Work request:
Below are records; state how many of their lines hold the word "with", and give only the figure.

━━━ Given data ━━━

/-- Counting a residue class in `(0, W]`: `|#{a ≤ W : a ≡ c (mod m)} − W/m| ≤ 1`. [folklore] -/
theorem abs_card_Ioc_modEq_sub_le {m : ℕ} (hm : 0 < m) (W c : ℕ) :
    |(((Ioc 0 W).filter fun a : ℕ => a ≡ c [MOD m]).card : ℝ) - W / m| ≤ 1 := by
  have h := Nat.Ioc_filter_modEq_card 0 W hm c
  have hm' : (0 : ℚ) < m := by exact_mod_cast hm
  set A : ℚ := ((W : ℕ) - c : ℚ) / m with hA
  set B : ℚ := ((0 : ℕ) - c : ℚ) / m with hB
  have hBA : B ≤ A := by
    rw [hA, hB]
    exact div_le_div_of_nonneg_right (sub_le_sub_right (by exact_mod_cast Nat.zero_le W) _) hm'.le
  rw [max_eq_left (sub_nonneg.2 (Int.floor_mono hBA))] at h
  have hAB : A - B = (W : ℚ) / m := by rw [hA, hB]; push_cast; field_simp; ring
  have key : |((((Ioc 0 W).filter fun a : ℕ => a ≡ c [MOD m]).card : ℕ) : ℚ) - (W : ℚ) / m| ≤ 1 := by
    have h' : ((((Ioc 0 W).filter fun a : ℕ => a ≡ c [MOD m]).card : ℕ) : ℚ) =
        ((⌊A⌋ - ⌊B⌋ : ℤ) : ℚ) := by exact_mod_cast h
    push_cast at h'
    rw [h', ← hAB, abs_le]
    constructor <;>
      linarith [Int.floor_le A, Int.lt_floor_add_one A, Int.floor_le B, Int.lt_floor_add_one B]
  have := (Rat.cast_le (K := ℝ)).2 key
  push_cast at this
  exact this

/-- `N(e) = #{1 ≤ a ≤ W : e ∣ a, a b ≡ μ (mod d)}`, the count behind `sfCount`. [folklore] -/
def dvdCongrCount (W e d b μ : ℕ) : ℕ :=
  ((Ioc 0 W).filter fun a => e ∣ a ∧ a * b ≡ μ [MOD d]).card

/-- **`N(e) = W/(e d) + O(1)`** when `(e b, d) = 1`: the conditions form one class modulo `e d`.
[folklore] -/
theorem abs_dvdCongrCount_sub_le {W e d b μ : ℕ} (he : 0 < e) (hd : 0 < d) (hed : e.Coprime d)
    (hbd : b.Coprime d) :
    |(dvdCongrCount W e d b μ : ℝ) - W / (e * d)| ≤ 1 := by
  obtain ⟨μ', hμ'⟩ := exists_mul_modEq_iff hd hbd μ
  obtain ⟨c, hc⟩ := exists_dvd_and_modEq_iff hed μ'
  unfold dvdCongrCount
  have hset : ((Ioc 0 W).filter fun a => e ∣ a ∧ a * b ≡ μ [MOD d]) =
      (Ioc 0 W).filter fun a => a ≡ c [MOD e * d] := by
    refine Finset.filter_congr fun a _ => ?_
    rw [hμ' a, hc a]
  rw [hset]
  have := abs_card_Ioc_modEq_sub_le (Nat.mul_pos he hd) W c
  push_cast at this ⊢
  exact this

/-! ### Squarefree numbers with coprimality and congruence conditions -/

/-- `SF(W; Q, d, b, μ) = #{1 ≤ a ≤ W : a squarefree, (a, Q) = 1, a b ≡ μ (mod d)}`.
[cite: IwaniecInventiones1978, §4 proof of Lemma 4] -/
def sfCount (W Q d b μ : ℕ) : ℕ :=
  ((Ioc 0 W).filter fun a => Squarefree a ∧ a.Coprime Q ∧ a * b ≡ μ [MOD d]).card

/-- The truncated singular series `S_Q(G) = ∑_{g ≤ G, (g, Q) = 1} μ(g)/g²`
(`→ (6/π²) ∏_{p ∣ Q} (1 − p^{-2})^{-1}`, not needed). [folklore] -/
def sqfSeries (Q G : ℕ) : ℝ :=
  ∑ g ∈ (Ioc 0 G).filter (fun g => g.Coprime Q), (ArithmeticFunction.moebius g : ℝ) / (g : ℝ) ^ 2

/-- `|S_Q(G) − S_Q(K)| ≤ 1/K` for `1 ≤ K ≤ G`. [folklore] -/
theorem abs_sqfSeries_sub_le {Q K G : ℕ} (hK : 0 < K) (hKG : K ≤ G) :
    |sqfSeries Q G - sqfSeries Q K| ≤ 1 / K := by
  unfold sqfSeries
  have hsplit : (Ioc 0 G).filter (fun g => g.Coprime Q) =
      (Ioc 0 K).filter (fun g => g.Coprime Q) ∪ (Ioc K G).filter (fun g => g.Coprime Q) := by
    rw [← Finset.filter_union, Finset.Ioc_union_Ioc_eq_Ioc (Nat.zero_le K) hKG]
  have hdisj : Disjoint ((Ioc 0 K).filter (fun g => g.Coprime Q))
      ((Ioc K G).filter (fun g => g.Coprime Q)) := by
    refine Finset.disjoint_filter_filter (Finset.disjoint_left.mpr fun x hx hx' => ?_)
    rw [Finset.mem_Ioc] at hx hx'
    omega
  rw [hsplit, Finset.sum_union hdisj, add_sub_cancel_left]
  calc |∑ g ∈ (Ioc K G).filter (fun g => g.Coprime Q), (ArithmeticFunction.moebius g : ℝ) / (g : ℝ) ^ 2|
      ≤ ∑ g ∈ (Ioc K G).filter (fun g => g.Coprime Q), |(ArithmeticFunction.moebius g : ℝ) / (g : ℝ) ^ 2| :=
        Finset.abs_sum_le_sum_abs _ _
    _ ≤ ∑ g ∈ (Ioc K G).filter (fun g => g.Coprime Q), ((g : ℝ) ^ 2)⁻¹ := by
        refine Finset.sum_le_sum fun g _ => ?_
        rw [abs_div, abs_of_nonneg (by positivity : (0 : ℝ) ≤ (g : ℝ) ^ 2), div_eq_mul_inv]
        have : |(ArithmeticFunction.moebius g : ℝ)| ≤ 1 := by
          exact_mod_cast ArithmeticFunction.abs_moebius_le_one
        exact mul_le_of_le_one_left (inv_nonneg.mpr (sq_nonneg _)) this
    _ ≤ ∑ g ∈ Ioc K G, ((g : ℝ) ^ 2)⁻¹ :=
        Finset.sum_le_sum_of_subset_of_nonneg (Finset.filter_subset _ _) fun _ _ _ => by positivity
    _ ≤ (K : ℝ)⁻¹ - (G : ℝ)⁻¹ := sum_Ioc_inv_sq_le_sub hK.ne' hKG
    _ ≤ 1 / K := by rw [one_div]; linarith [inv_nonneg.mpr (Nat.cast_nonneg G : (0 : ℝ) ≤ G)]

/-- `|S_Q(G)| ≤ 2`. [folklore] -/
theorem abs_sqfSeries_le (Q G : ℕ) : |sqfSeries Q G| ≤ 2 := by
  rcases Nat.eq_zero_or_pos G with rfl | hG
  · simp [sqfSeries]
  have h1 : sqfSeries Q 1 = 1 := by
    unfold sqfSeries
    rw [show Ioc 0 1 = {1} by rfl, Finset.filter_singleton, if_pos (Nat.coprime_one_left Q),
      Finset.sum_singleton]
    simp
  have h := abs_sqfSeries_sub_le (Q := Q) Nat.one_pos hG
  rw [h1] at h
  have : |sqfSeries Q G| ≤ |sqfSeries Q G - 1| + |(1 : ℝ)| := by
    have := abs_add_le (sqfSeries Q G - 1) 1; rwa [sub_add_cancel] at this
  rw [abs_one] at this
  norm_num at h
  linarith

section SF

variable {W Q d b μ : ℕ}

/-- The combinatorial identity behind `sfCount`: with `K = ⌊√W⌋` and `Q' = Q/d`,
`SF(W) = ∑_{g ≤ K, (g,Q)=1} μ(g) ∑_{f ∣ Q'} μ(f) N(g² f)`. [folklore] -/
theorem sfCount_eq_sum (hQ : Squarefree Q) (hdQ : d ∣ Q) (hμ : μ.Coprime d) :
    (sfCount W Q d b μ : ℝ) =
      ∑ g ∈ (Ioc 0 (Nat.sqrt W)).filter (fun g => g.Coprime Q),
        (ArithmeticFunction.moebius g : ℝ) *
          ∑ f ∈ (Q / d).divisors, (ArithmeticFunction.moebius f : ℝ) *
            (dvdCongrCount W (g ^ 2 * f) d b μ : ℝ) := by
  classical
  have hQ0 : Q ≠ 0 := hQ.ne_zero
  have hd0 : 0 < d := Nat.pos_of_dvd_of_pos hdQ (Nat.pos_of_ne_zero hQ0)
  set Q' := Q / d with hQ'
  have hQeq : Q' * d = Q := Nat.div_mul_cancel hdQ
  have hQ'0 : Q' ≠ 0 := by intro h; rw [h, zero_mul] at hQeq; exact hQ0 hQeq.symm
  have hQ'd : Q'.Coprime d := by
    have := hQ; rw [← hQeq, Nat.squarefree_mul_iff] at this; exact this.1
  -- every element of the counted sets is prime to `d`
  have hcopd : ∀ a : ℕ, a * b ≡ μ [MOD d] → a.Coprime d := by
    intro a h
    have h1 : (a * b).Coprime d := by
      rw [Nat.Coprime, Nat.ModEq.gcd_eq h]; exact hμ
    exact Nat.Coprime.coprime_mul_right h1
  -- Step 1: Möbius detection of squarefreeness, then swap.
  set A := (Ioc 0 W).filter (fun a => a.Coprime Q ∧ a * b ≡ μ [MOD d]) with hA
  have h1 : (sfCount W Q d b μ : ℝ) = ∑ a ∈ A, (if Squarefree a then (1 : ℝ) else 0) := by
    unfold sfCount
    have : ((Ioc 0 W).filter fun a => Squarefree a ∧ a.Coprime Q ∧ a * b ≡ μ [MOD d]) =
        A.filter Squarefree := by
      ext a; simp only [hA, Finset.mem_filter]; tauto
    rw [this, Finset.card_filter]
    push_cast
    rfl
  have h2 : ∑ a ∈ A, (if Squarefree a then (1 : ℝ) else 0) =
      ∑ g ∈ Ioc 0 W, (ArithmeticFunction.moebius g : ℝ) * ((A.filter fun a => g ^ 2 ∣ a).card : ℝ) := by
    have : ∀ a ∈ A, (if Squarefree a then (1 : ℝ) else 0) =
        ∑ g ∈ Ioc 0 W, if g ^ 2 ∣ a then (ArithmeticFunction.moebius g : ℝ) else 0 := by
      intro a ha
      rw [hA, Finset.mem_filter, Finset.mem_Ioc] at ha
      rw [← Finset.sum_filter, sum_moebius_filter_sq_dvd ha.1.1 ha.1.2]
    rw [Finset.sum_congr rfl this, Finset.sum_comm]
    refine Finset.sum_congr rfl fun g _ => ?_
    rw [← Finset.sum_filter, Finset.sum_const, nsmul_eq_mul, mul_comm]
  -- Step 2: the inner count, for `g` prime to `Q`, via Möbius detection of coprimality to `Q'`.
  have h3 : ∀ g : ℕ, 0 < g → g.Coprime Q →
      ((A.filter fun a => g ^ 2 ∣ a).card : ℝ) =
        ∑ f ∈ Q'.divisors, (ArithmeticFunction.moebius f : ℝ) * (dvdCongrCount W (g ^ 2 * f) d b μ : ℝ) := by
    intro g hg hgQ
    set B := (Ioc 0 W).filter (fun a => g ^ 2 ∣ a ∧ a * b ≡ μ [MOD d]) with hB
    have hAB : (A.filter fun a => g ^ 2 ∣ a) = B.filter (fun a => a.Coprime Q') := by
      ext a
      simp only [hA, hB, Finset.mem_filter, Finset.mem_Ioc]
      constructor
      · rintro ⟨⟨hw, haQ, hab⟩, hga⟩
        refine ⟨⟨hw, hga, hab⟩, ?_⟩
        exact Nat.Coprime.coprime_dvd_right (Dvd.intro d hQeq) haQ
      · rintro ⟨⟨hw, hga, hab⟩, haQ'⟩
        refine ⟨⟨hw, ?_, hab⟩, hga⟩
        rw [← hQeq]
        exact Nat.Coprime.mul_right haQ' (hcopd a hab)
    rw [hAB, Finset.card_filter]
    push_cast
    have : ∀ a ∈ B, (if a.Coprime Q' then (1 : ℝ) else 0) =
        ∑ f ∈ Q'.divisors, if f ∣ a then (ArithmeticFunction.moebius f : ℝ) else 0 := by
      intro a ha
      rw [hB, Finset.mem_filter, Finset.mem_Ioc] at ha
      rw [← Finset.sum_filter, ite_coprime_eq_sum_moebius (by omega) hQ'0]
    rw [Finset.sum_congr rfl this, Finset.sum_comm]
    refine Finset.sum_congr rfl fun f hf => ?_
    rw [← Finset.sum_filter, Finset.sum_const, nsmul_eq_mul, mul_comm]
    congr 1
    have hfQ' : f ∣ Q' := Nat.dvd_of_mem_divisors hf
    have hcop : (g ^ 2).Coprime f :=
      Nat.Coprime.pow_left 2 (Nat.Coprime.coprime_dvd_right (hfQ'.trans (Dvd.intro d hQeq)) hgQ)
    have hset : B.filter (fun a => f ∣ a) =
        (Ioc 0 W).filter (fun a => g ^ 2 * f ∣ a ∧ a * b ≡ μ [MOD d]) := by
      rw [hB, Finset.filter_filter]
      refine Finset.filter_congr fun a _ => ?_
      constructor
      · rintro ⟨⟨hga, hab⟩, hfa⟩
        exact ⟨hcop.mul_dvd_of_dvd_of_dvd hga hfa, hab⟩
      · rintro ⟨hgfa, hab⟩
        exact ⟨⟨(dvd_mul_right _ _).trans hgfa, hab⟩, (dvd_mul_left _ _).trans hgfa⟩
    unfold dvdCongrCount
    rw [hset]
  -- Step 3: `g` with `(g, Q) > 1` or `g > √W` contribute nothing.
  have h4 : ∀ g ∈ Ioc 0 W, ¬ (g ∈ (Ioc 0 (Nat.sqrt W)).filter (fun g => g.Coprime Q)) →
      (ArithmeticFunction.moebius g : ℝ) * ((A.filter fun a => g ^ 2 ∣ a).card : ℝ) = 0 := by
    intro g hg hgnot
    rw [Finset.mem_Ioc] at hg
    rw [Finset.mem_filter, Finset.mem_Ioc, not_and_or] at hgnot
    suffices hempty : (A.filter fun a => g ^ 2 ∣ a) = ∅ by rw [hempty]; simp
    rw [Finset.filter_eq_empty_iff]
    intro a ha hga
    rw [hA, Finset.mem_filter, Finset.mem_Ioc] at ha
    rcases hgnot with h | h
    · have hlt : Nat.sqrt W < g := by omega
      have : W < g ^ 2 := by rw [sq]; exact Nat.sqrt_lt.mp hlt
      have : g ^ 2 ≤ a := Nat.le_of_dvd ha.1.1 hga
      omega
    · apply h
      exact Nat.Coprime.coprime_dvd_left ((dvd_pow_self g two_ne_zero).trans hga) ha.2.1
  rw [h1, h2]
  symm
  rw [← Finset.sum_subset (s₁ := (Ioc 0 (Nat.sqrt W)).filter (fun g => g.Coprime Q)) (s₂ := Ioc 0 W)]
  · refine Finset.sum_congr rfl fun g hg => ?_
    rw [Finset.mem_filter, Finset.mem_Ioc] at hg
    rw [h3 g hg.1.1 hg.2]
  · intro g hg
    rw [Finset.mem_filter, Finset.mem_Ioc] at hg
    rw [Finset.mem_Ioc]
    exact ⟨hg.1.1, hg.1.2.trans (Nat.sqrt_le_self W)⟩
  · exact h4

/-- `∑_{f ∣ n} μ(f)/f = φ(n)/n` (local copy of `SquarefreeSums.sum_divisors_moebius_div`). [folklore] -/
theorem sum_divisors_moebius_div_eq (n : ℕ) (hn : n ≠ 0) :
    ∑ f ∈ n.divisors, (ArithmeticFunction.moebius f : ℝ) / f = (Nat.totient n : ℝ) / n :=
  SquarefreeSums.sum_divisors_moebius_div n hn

━━━

Response area:
10